Dir: Ken Russell
Cast: Kathleen Turner, Anthony Perkins
I love Ken Russell. It is becoming rarer and rarer to find such a bold and fiercely opinionated, yet artistically gifted filmmaker - say auteur - in modern cinema. Every time I weary of the hordes of remakes and might-as-well-be remakes, I turn to someone like Russell, Derek Jarman, Alex Cox, Chris Marker - someone whose vision and sensibilities are so unique they run almost parallel to cinema itself and seem at times to be a different branch of art form altogether. Lately, I've been feeling kind of burnt-out on movies - perhaps because I watched 31 films in January (yes, I was keeping count) or perhaps because of the general lack of originality, of truth, of ANYTHING THAT NEEDS TO BE SAID in modern cinema.
So, last night I was feeling much like this - having started and been unable to finish watching various movies over the past few weeks, I popped in Ken Russell's Crimes of Passion and all of a sudden - WHOOSH - all notions of what I felt was becoming a tedious medium were ripped away and I was blitzkrieged with such a delirious series of images that I almost felt like Alex in the prised-open eyes torture sequence from A Clockwork Orange - except this was far too much fun. The film's plot is simple - a "priest" (Anthony Perkins?!) fixates upon the idea of saving a lost soul in Kathleen Turner's hooker, China Blue, who is also pursued by an unhappy father (John Laughlin) in order to "really connect" because his dead-fish wife won't talk to him.
Salvador Dali famously said, "I don't do drugs; I am drugs", and the same could be said about Crimes of Passion - just replace"drugs" with "sex". Every single frame in the movie exudes sex, whether overtly or subconsciously, but always intentionally, and often, hilariously. The opening 10 minutes alone are so ridiculously over-the-top and pure, pure '80s, that the rest of the film almost felt tame by comparison. It is a rare film that has a fish-netted, bewigged hooker riding furiously on top of a handcuffed on-duty policeman, all the while shoving his nightstick brutally into his - well, for the rest, you'll have to watch it yourself. But the point is, by the time this scene showed up, it didn't come across as shocking or titillating or even overly gratuitous - it just showed Russell's mastery at sending very purposeful reminders that China Blue and the people swirling in and out of her life are doing anything they can just to FEEL something - love, hate, pain, disgust, pleasure - ANYTHING.

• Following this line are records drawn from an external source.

import Literature.Probability.LatticeModels.LatticeGraph
import Literature.Probability.Percolation.SharpnessDCTProofs
import Literature.Probability.Percolation.SlabCriticality
import Literature.Probability.Percolation.SeedLemma

/-!
# Crux `PercNonProliferation.FreeBoxSparse` (stmt-CriticalPhenomena-4445), line `ccfs-window-kissing-walls` —
# tools for assembling `stub_collar` from its three registered pieces (lead's helper, part 1: tile units;
# registered sub-goal `stub_collar_tiles`)

Def-free lemmas about the UNIT FAMILY attached to a finite `Λ ⊂ ℤ³` and an arbitrary "tile index" map
`t : Site 3 → Site 3`: the unit of index `ι` is the set of lattice edges of `Λ.sym2` whose two endpoints have
index `ι`,
`U_t(ι) = (Λ.sym2).filter (fun e => e ∈ E(ℤ³) ∧ ∀ z ∈ e, t z = ι)`, and the family is `(Λ.image t).image U_t`.
We record: units consist of lattice edges inside `Λ.sym2`; distinct units are disjoint; the family has at most
`|Λ|` members; a unit has at most `C(|fibre|+1, 2)` edges; a ball lying in `Λ` and in one fibre of `t` has all its
lattice edges in the corresponding unit ("good tile ⇒ good unit"); and for the half-shifted cubic tilings
`t z = ((z j - o j) / L)_j` the fibres have at most `L³` points.
-/

noncomputable section

namespace Summit.CriticalPhenomena.PercolationContinuityZ3.Theorems.FreeBoxSparse

open MeasureTheory Filter
open Literature.Probability.Percolation Literature.Probability.LatticeModels
open scoped Topology Classical

namespace StubCollarAssembly

/-- Members of a unit are lattice edges lying in `Λ.sym2`. [folklore] -/
theorem mem_unit_iff (Λ : Finset (Site 3)) (t : Site 3 → Site 3) (ι : Site 3) (e : Sym2 (Site 3)) :
    e ∈ (Λ.sym2).filter (fun e => e ∈ (zdGraph 3).edgeSet ∧ ∀ z ∈ e, t z = ι) ↔
      e ∈ Λ.sym2 ∧ e ∈ (zdGraph 3).edgeSet ∧ ∀ z ∈ e, t z = ι := by
  rw [Finset.mem_filter]

/-- Every member of the unit family consists of lattice edges of `Λ.sym2`. [folklore] -/
theorem units_subset (Λ : Finset (Site 3)) (t : Site 3 → Site 3) :
    ∀ W ∈ (Λ.image t).image (fun ι => (Λ.sym2).filter (fun e => e ∈ (zdGraph 3).edgeSet ∧ ∀ z ∈ e, t z = ι)),
      ∀ e ∈ W, e ∈ (zdGraph 3).edgeSet ∧ e ∈ Λ.sym2 := by
  intro W hW e he
  obtain ⟨ι, -, rfl⟩ := Finset.mem_image.1 hW
  rw [mem_unit_iff] at he
  exact ⟨he.2.1, he.1⟩

/-- Two units sharing an edge are equal (the index is read off any endpoint). [folklore] -/
theorem unit_eq_of_mem_of_mem {Λ : Finset (Site 3)} {t : Site 3 → Site 3} {ι ι' : Site 3} {e : Sym2 (Site 3)}
    (he : e ∈ (Λ.sym2).filter (fun e => e ∈ (zdGraph 3).edgeSet ∧ ∀ z ∈ e, t z = ι))
    (he' : e ∈ (Λ.sym2).filter (fun e => e ∈ (zdGraph 3).edgeSet ∧ ∀ z ∈ e, t z = ι')) : ι = ι' := by
  rw [mem_unit_iff] at he he'
  obtain ⟨z, hz⟩ : ∃ z, z ∈ e := ⟨e.out.1, Sym2.out_fst_mem e⟩
  rw [← he.2.2 z hz, ← he'.2.2 z hz]

/-- The unit family is pairwise disjoint. [folklore] -/
theorem units_pairwiseDisjoint (Λ : Finset (Site 3)) (t : Site 3 → Site 3) :
    (↑((Λ.image t).image (fun ι => (Λ.sym2).filter (fun e => e ∈ (zdGraph 3).edgeSet ∧ ∀ z ∈ e, t z = ι))) :
      Set (Finset (Sym2 (Site 3)))).PairwiseDisjoint id := by
  intro W hW W' hW' hne
  rw [Finset.mem_coe] at hW hW'
  obtain ⟨ι, -, rfl⟩ := Finset.mem_image.1 hW
  obtain ⟨ι', -, rfl⟩ := Finset.mem_image.1 hW'
  rw [Function.onFun, id, id, Finset.disjoint_left]
  intro e he he'
  exact hne (by rw [unit_eq_of_mem_of_mem he he'])

/-- The unit family has at most `|Λ|` members. [folklore] -/
theorem card_units_le (Λ : Finset (Site 3)) (t : Site 3 → Site 3) :
    ((Λ.image t).image (fun ι => (Λ.sym2).filter (fun e => e ∈ (zdGraph 3).edgeSet ∧ ∀ z ∈ e, t z = ι))).card
      ≤ Λ.card :=
  Finset.card_image_le.trans Finset.card_image_le

/-- A unit lies in the `sym2` of its fibre. [folklore] -/
theorem unit_subset_sym2_fibre (Λ : Finset (Site 3)) (t : Site 3 → Site 3) (ι : Site 3) :
    (Λ.sym2).filter (fun e => e ∈ (zdGraph 3).edgeSet ∧ ∀ z ∈ e, t z = ι) ⊆ (Λ.filter fun z => t z = ι).sym2 := by
  intro e he
  rw [mem_unit_iff] at he
  rw [Finset.mem_sym2_iff]
  intro z hz
  exact Finset.mem_filter.2 ⟨Finset.mem_sym2_iff.1 he.1 z hz, he.2.2 z hz⟩

/-- Size of a unit: at most `C(f+1, 2)` edges if its fibre has at most `f` points. [folklore] -/
theorem card_unit_le {Λ : Finset (Site 3)} {t : Site 3 → Site 3} {ι : Site 3} {f : ℕ}
    (hf : (Λ.filter fun z => t z = ι).card ≤ f) :
    ((Λ.sym2).filter (fun e => e ∈ (zdGraph 3).edgeSet ∧ ∀ z ∈ e, t z = ι)).card ≤ (f + 1).choose 2 :=
  calc ((Λ.sym2).filter (fun e => e ∈ (zdGraph 3).edgeSet ∧ ∀ z ∈ e, t z = ι)).card
      ≤ ((Λ.filter fun z => t z = ι).sym2).card := Finset.card_le_card (unit_subset_sym2_fibre Λ t ι)
    _ = ((Λ.filter fun z => t z = ι).card + 1).choose 2 := Finset.card_sym2 _
    _ ≤ (f + 1).choose 2 := Nat.choose_le_choose 2 (by omega)

/-- **Good tile ⇒ good unit**: if a vertex set `B ⊆ Λ` lies in one fibre of `t`, all lattice edges inside `B`
belong to the unit of that fibre. [folklore] -/
theorem mk_mem_unit_of_subset {Λ : Finset (Site 3)} {t : Site 3 → Site 3} {ι : Site 3} {B : Finset (Site 3)}
    (hB : B ⊆ Λ) (hBt : ∀ z ∈ B, t z = ι) {b c : Site 3} (hb : b ∈ B) (hc : c ∈ B) (hadj : (zdGraph 3).Adj b c) :
    s(b, c) ∈ (Λ.sym2).filter (fun e => e ∈ (zdGraph 3).edgeSet ∧ ∀ z ∈ e, t z = ι) := by
  rw [mem_unit_iff]
  refine ⟨Finset.mk_mem_sym2_iff.2 ⟨hB hb, hB hc⟩, (SimpleGraph.mem_edgeSet _).2 hadj, ?_⟩
  intro z hz
  rcases Sym2.mem_iff.1 hz with rfl | rfl
  · exact hBt _ hb
  · exact hBt _ hc

/-- The unit of index `t a`, `a ∈ Λ`, belongs to the unit family. [folklore] -/
theorem unit_mem_units {Λ : Finset (Site 3)} (t : Site 3 → Site 3) {a : Site 3} (ha : a ∈ Λ) :
    (Λ.sym2).filter (fun e => e ∈ (zdGraph 3).edgeSet ∧ ∀ z ∈ e, t z = t a) ∈
      (Λ.image t).image (fun ι => (Λ.sym2).filter (fun e => e ∈ (zdGraph 3).edgeSet ∧ ∀ z ∈ e, t z = ι)) :=
  Finset.mem_image.2 ⟨t a, Finset.mem_image_of_mem t ha, rfl⟩

/-! ### The half-shifted cubic tilings: fibres have at most `L³` points -/

/-- A point of the fibre of index `ι` of the tiling map `z ↦ ((z j - o j) / L)_j` (`L > 0`) lies in the cube
`Π_j [ι j L + o j, ι j L + o j + L - 1]`. [folklore] -/
theorem mem_Icc_of_tileIdx_eq {L : ℤ} (hL : 0 < L) (o ι z : Site 3)
    (h : (fun j => (z j - o j) / L) = ι) :
    z ∈ Finset.Icc (fun j => ι j * L + o j) (fun j => ι j * L + o j + (L - 1)) := by
  rw [Finset.mem_Icc]
  constructor
  · intro j
    have hj : (z j - o j) / L = ι j := congrFun h j
    have h1 := Int.mul_ediv_self_le (x := z j - o j) hL.ne'
    rw [hj] at h1
    show ι j * L + o j ≤ z j
    linarith [mul_comm L (ι j)]
  · intro j
    have hj : (z j - o j) / L = ι j := congrFun h j
    have h2 := Int.lt_mul_ediv_self_add (x := z j - o j) hL
    rw [hj] at h2
    show z j ≤ ι j * L + o j + (L - 1)
    linarith [mul_comm L (ι j)]

/-- The cube `Π_j [c j, c j + (L-1)]` has `L.toNat³` points. [folklore] -/
theorem card_Icc_cube (L : ℤ) (c : Site 3) :
    (Finset.Icc c (fun j => c j + (L - 1))).card = L.toNat ^ 3 := by
  rw [Pi.card_Icc]
  have h : ∀ j : Fin 3, (Finset.Icc (c j) (c j + (L - 1))).card = L.toNat := by
    intro j
    rw [Int.card_Icc]
    congr 1
    omega
  rw [Finset.prod_congr rfl fun j _ => h j, Finset.prod_const, Finset.card_univ, Fintype.card_fin]

/-- **Fibres of a cubic tiling have at most `L³` points.** [folklore] -/
theorem card_fibre_tile_le {L : ℤ} (hL : 0 < L) (o ι : Site 3) (Λ : Finset (Site 3)) :
    (Λ.filter fun z => (fun j => (z j - o j) / L) = ι).card ≤ L.toNat ^ 3 := by
  rw [← card_Icc_cube L (fun j => ι j * L + o j)]
  refine Finset.card_le_card fun z hz => ?_
  exact mem_Icc_of_tileIdx_eq hL o ι z (Finset.mem_filter.1 hz).2


/-! ### The sprinkled "many good units" event is determined by the pairs of `Λ` -/

/-- Configurations agreeing on `Λ.sym2` agree on every `{a ↔ b inside Λ}`. [folklore] -/
theorem openConnIn_congr_of_inter_eq {Λ : Finset (Site 3)} {ω ω' : BondConfig (Site 3)}
    (h : ω ∩ (↑(Λ.sym2) : Set (Sym2 (Site 3))) = ω' ∩ ↑(Λ.sym2)) (a b : Site 3) :
    ω ∈ openConnIn (↑Λ : Set (Site 3)) a b ↔ ω' ∈ openConnIn (↑Λ : Set (Site 3)) a b :=
  (determinedBy_iff _ _).1
    (DCT16.determinedBy_openConnIn (↑Λ : Set (Site 3)) a b (K := (↑(Λ.sym2) : Set (Sym2 (Site 3))))
      (by rw [Finset.coe_sym2])) ω ω' h

/-- **The event "two `δ`-dense pieces of `Λ`, unjoined in `Λ`, with at least `m` good units" is determined by
`Λ.sym2`** (all its atoms are events `{a ↔ b inside Λ}`). [folklore] -/
theorem determinedBy_goodUnitsEvent (Λ : Finset (Site 3)) (𝒰 : Finset (Finset (Sym2 (Site 3)))) (δ : ℝ)
    (r m : ℕ) :
    DeterminedBy {ω' : BondConfig (Site 3) | ∃ x ∈ Λ, ∃ y ∈ Λ,
        δ * (Λ.card : ℝ) ≤ (((Λ.filter fun v => ω' ∈ openConnIn ↑Λ x v)).card : ℝ) ∧
        δ * (Λ.card : ℝ) ≤ (((Λ.filter fun v => ω' ∈ openConnIn ↑Λ y v)).card : ℝ) ∧
        ω' ∉ openConnIn ↑Λ x y ∧
        m ≤ (𝒰.filter fun W => ∃ a : Site 3, (box 3 r).image (· + a) ⊆ Λ ∧
          (∀ b ∈ (box 3 r).image (· + a), ∀ c ∈ (box 3 r).image (· + a), (zdGraph 3).Adj b c → s(b, c) ∈ W) ∧
          (∃ u ∈ Λ, (Finset.univ.sup fun j : Fin 3 => (u j - a j).natAbs) ≤ r ∧ ω' ∈ openConnIn ↑Λ x u) ∧
          (∃ u ∈ Λ, (Finset.univ.sup fun j : Fin 3 => (u j - a j).natAbs) ≤ r ∧ ω' ∈ openConnIn ↑Λ y u)).card}
      (↑(Λ.sym2) : Set (Sym2 (Site 3))) := by
  rw [determinedBy_iff]
  intro ω ω' h
  have key : ∀ a b : Site 3,
      (ω ∈ openConnIn (↑Λ : Set (Site 3)) a b) = (ω' ∈ openConnIn (↑Λ : Set (Site 3)) a b) :=
    fun a b => propext (openConnIn_congr_of_inter_eq h a b)
  simp only [Set.mem_setOf_eq, key]

/-! ### Degenerate radius: for `r = 0` a doubly-met centre glues the two pieces -/

/-- If `supDist u a ≤ 0` then `u = a`. [folklore] -/
theorem eq_of_sup_natAbs_le_zero {u a : Site 3}
    (h : (Finset.univ.sup fun j : Fin 3 => (u j - a j).natAbs) ≤ 0) : u = a := by
  funext j
  have hj : (u j - a j).natAbs ≤ 0 := (Finset.le_sup (f := fun j : Fin 3 => (u j - a j).natAbs)
    (Finset.mem_univ j)).trans h
  omega

/-- **For `r = 0` the collar event is empty**: a centre met by both pieces at sup-distance `0` is a common point
of the two pieces, which are then joined inside `Λ`. [folklore] -/
theorem not_mem_collarEvent_zero (Λ : Finset (Site 3)) (δ c : ℝ) (hc : 0 < c) (ω : BondConfig (Site 3)) :
    ω ∉ {ω : BondConfig (Site 3) | ∃ x ∈ Λ, ∃ y ∈ Λ,
      δ * (Λ.card : ℝ) ≤ (((Λ.filter fun v => ω ∈ openConnIn ↑Λ x v)).card : ℝ) ∧
      δ * (Λ.card : ℝ) ≤ (((Λ.filter fun v => ω ∈ openConnIn ↑Λ y v)).card : ℝ) ∧
      ω ∉ openConnIn ↑Λ x y ∧
      c ≤ (Set.ncard {a : Site 3 | a ∈ Λ ∧ (box 3 0).image (· + a) ⊆ Λ ∧
        (∃ u ∈ Λ, (Finset.univ.sup fun j : Fin 3 => (u j - a j).natAbs) ≤ 0 ∧ ω ∈ openConnIn ↑Λ x u) ∧
        (∃ u ∈ Λ, (Finset.univ.sup fun j : Fin 3 => (u j - a j).natAbs) ≤ 0 ∧ ω ∈ openConnIn ↑Λ y u)} : ℝ)} := by
  rintro ⟨x, -, y, -, -, -, hnot, hV⟩
  have hpos : 0 < Set.ncard {a : Site 3 | a ∈ Λ ∧ (box 3 0).image (· + a) ⊆ Λ ∧
      (∃ u ∈ Λ, (Finset.univ.sup fun j : Fin 3 => (u j - a j).natAbs) ≤ 0 ∧ ω ∈ openConnIn ↑Λ x u) ∧
      (∃ u ∈ Λ, (Finset.univ.sup fun j : Fin 3 => (u j - a j).natAbs) ≤ 0 ∧ ω ∈ openConnIn ↑Λ y u)} := by
    have : (0 : ℝ) < Set.ncard {a : Site 3 | a ∈ Λ ∧ (box 3 0).image (· + a) ⊆ Λ ∧
      (∃ u ∈ Λ, (Finset.univ.sup fun j : Fin 3 => (u j - a j).natAbs) ≤ 0 ∧ ω ∈ openConnIn ↑Λ x u) ∧
      (∃ u ∈ Λ, (Finset.univ.sup fun j : Fin 3 => (u j - a j).natAbs) ≤ 0 ∧ ω ∈ openConnIn ↑Λ y u)} :=
      hc.trans_le hV
    exact_mod_cast this
  obtain ⟨a, ha⟩ := Set.nonempty_of_ncard_ne_zero hpos.ne'
  obtain ⟨-, -, ⟨u, -, hu, hxu⟩, ⟨u', -, hu', hyu'⟩⟩ := ha
  have h1 : u = a := eq_of_sup_natAbs_le_zero hu
  have h2 : u' = a := eq_of_sup_natAbs_le_zero hu'
  subst h1; subst h2
  exact hnot (GM.openConnIn_trans hxu (openConnIn_reverse hyu'))

/-! ### Good tiles inject into good units -/

/-- The centre of an `r`-ball lies in it. [folklore] -/
theorem self_mem_ball (r : ℕ) (a : Site 3) : a ∈ (box 3 r).image (· + a) :=
  Finset.mem_image.2 ⟨0, zero_mem_box 3 r, zero_add a⟩

/-- For `r ≥ 1`, `a + e₀` lies in the `r`-ball of `a`. [folklore] -/
theorem add_single_mem_ball {r : ℕ} (hr : 1 ≤ r) (a : Site 3) :
    a + Pi.single 0 1 ∈ (box 3 r).image (· + a) := by
  refine Finset.mem_image.2 ⟨Pi.single 0 1, ?_, add_comm _ _⟩
  rw [mem_box]
  intro i
  by_cases hi : i = 0
  · subst hi; simp; omega
  · simp [hi]

/-- `a` and `a + e₀` are lattice neighbours. [folklore] -/
theorem zdGraph_adj_add_single (a : Site 3) : (zdGraph 3).Adj a (a + Pi.single 0 1) :=
  (zdGraph_adj_iff a (a + Pi.single 0 1)).2 ⟨0, Or.inl rfl⟩

/-- **Good tiles inject into good units** (`r ≥ 1`): the number of tile indices `ι` whose fibre contains a
doubly-met `r`-ball `⊆ Λ` is at most the number of units of the family that contain all lattice edges of some
doubly-met `r`-ball `⊆ Λ`. Here `Px`, `Py` are arbitrary predicates on centres (the "met by the piece"
conditions). [folklore] -/
theorem ncard_goodTiles_le_card_goodUnits {r : ℕ} (hr : 1 ≤ r) (Λ : Finset (Site 3)) (t : Site 3 → Site 3)
    (Px Py : Site 3 → Prop) :
    Set.ncard {ι : Site 3 | ∃ a : Site 3, (box 3 r).image (· + a) ⊆ Λ ∧
        (∀ z ∈ (box 3 r).image (· + a), t z = ι) ∧ Px a ∧ Py a} ≤
      (((Λ.image t).image (fun ι => (Λ.sym2).filter (fun e => e ∈ (zdGraph 3).edgeSet ∧ ∀ z ∈ e, t z = ι))).filter
        fun W => ∃ a : Site 3, (box 3 r).image (· + a) ⊆ Λ ∧
          (∀ b ∈ (box 3 r).image (· + a), ∀ c ∈ (box 3 r).image (· + a), (zdGraph 3).Adj b c → s(b, c) ∈ W) ∧
          Px a ∧ Py a).card := by
  rw [← Set.ncard_coe_finset]
  refine Set.ncard_le_ncard_of_injOn
    (fun ι => (Λ.sym2).filter (fun e => e ∈ (zdGraph 3).edgeSet ∧ ∀ z ∈ e, t z = ι)) ?_ ?_
  · -- maps good tiles to good units
    rintro ι ⟨a, hball, ht, hPx, hPy⟩
    rw [Finset.mem_coe, Finset.mem_filter]
    have ha : a ∈ Λ := hball (self_mem_ball r a)
    have hta : t a = ι := ht a (self_mem_ball r a)
    refine ⟨?_, a, hball, fun b hb c hc hadj => mk_mem_unit_of_subset hball ht hb hc hadj, hPx, hPy⟩
    rw [← hta]
    exact unit_mem_units t ha
  · -- injective on good tiles
    rintro ι ⟨a, hball, ht, -, -⟩ ι' - hU
    have he : s(a, a + Pi.single 0 1) ∈
        (Λ.sym2).filter (fun e => e ∈ (zdGraph 3).edgeSet ∧ ∀ z ∈ e, t z = ι) :=
      mk_mem_unit_of_subset hball ht (self_mem_ball r a) (add_single_mem_ball hr a) (zdGraph_adj_add_single a)
    have he' : s(a, a + Pi.single 0 1) ∈
        (Λ.sym2).filter (fun e => e ∈ (zdGraph 3).edgeSet ∧ ∀ z ∈ e, t z = ι') := by
      have hU' : (Λ.sym2).filter (fun e => e ∈ (zdGraph 3).edgeSet ∧ ∀ z ∈ e, t z = ι) =
          (Λ.sym2).filter (fun e => e ∈ (zdGraph 3).edgeSet ∧ ∀ z ∈ e, t z = ι') := hU
      rw [← hU']; exact he
    exact unit_eq_of_mem_of_mem he he'

end StubCollarAssembly


/-- **Registered sub-goal `stub_collar_tiles`** (lead, line `ccfs-window-kissing-walls`): good tiles inject into
good units — `StubCollarAssembly.ncard_goodTiles_le_card_goodUnits` verbatim. [folklore] -/
theorem stub_collar_tiles : ∀ {r : ℕ}, 1 ≤ r → ∀ (Λ : Finset (Site 3)) (t : Site 3 → Site 3) (Px Py : Site 3 → Prop),
    Set.ncard {ι : Site 3 | ∃ a : Site 3, (box 3 r).image (· + a) ⊆ Λ ∧
        (∀ z ∈ (box 3 r).image (· + a), t z = ι) ∧ Px a ∧ Py a} ≤
      (((Λ.image t).image (fun ι => (Λ.sym2).filter (fun e => e ∈ (zdGraph 3).edgeSet ∧ ∀ z ∈ e, t z = ι))).filter
        fun W => ∃ a : Site 3, (box 3 r).image (· + a) ⊆ Λ ∧
          (∀ b ∈ (box 3 r).image (· + a), ∀ c ∈ (box 3 r).image (· + a), (zdGraph 3).Adj b c → s(b, c) ∈ W) ∧
          Px a ∧ Py a).card :=
  fun hr Λ t Px Py => StubCollarAssembly.ncard_goodTiles_le_card_goodUnits hr Λ t Px Py

end Summit.CriticalPhenomena.PercolationContinuityZ3.Theorems.FreeBoxSparse

end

The absolute best performance certainly has to go to the sorely underrated Tony Perkins (who really seems to be warming up for his oddly similar-in-many-ways turn, two years later, in his own directorial effort of Psycho III - an absolutely superb film in its own right, and one that is often overshadowed by its famous forefather.....but I digress....), who plays the mad monk Rev. Peter Shayne. Perkins invests Shayne with vein-popping, manic sexual psychosis and repression, but also a heart-rending sadness and a great loneliness; his scenes are truly a treat to watch. In particular, the sequence where he comes to perform the "last rites" on China Blue then proceeds to play "Get Happy" at the piano is so batshit crazy it really just has to be seen to be believed. Kathleen Turner is also excellent in what must have been a VERY difficult dual role.
The film is shocking not for its sexual subject matter - which, much like the Texas Chain Saw Massacre (1974), is certainly less gratuitous than people seem to remember (i.e. you really don't "see" all that much) - but for its very open lambasting of the hypocrisy of the church, of the great lie that is marriage, and of the utter vacuity of the the '80s, full of glamour and excess, but paradoxically devoid of feeling or emotion. Everyone here is trying to connect, to get off, to communicate, to feel - but in the end, no one wins. One might look at Perkins' character as the real winner, which is odd, since he gets FUCKING MURDERED, but such is the way of the decade, and of Russell's awesome vision.
Radical score, courtesy of Rick Wakeman (not a word) is the perfect symbiotic twin to the story of these pathologically fucked lives. This is a love story that has the guts to treat its characters as human beings, with all their flaws, and not shy away from some of the hard truths. But it's also comedy, exploitation, sleaze, melodrama, pop art come to glorious life on the screen. The film contains such a strange melding of various genre conventions that it is as impossible to categorize at it is to ignore. This film demands to be seen. The fact that it was made in 1984, not 2004, is all important, because automatically, the film has veracity rather than verisimilitude. This is a straight-shot from the whore's mouth, not bogged down by the post-ironic, wink-wink nudge-nudge-nessity that pervades so many films ABOUT the '80s made today. This film IS the '80s, but it is also RIGHT NOW as well, which says a lot about the film's universality. Because at the core of it all, the movie is about human relationships, however twisted, and those really never change.
I am so thankful that people like Ken Russell are still around, kicking against the pricks. Now, please, please, whoever is in charge, release a proper, extras-laden edition of The Devils....for that, I would be truly grateful.